Find the lines below in which the string "hconj" occurs. Copy each one.

(Saved data entries)
== == ==

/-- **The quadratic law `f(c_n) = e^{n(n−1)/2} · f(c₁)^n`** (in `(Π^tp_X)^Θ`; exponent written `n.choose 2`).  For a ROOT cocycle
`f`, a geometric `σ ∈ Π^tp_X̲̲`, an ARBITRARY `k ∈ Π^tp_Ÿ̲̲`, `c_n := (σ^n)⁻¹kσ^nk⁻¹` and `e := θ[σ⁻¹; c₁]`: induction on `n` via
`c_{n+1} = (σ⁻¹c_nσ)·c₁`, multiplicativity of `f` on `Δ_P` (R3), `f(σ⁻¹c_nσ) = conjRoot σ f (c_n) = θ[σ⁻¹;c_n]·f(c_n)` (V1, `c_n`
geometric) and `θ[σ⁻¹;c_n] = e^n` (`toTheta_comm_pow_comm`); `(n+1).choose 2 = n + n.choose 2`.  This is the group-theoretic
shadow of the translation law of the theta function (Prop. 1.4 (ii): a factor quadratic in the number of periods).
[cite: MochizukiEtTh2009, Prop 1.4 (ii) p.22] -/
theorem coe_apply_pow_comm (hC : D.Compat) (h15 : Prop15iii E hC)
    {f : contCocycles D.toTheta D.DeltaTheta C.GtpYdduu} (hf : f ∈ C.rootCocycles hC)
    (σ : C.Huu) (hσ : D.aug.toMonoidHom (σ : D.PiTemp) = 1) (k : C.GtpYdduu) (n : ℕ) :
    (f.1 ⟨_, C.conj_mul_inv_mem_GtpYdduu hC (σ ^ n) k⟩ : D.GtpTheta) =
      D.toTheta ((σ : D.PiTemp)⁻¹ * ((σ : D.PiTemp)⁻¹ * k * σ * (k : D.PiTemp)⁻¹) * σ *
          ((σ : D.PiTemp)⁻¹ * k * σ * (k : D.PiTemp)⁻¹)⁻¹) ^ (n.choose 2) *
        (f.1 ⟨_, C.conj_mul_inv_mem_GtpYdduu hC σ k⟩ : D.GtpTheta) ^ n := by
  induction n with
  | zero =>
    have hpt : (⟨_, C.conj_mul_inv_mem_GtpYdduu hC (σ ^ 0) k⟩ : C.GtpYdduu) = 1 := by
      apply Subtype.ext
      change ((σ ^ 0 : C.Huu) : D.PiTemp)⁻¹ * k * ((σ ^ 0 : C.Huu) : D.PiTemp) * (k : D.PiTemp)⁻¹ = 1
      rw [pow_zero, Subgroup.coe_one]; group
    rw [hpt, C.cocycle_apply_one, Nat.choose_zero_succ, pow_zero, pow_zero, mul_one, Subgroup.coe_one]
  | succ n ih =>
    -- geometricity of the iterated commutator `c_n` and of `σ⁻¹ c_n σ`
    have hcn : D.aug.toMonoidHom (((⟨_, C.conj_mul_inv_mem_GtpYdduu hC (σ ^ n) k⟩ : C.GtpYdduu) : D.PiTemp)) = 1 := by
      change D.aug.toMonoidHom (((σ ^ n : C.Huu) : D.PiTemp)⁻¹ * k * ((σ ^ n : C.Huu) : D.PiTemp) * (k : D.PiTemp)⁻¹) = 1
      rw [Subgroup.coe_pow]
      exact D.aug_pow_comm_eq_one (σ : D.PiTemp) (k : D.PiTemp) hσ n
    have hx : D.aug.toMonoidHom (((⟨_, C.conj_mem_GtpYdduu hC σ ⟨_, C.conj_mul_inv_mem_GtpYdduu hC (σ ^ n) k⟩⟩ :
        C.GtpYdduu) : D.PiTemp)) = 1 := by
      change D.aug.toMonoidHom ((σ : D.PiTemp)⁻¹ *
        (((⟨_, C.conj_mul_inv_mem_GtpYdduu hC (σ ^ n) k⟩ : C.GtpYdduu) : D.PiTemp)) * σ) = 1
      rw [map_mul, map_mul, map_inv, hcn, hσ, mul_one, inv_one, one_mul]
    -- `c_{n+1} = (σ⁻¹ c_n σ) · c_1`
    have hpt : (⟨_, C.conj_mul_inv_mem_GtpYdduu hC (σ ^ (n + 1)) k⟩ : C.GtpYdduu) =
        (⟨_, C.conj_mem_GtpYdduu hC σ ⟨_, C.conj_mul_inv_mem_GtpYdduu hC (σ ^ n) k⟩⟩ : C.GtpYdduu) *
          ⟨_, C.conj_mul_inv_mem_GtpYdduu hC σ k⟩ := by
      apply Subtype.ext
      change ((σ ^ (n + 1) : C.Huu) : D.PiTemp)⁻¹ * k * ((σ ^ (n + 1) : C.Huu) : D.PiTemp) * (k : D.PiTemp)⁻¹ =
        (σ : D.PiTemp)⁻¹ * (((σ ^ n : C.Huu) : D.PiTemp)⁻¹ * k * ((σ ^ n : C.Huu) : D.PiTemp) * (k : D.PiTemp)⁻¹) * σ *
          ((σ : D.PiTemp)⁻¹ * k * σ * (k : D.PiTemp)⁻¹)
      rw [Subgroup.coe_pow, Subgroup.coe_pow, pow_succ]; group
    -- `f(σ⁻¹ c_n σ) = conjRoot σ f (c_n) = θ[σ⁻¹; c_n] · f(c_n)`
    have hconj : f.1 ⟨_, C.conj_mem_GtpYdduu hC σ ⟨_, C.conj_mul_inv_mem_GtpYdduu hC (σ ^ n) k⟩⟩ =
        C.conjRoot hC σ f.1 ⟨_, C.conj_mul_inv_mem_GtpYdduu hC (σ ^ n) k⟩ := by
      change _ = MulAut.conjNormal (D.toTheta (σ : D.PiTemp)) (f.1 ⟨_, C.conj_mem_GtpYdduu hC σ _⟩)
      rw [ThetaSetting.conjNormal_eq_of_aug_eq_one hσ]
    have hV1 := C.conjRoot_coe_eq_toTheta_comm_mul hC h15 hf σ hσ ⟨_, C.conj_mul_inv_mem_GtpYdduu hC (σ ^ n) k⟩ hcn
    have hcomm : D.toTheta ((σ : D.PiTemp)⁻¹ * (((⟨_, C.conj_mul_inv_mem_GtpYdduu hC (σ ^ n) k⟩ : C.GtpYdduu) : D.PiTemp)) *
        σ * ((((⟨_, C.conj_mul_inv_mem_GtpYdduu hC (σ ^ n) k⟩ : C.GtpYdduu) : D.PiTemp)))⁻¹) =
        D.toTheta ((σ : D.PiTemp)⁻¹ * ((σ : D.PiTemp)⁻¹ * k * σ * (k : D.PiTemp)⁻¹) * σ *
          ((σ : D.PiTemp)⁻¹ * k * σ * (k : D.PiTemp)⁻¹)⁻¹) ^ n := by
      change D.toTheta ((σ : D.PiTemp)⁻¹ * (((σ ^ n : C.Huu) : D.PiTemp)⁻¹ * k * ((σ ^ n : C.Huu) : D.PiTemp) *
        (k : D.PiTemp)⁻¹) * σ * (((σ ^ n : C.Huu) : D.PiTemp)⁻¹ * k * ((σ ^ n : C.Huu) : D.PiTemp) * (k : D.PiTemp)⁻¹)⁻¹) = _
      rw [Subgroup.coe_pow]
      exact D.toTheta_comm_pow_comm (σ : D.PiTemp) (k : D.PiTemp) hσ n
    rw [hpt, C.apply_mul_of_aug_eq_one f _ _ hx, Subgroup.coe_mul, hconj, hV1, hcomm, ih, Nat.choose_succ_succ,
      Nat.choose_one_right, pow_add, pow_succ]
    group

== == ==

RESPONSE AREA |
    have hconj : f.1 ⟨_, C.conj_mem_GtpYdduu hC σ ⟨_, C.conj_mul_inv_mem_GtpYdduu hC (σ ^ n) k⟩⟩ =
    rw [hpt, C.apply_mul_of_aug_eq_one f _ _ hx, Subgroup.coe_mul, hconj, hV1, hcomm, ih, Nat.choose_succ_succ,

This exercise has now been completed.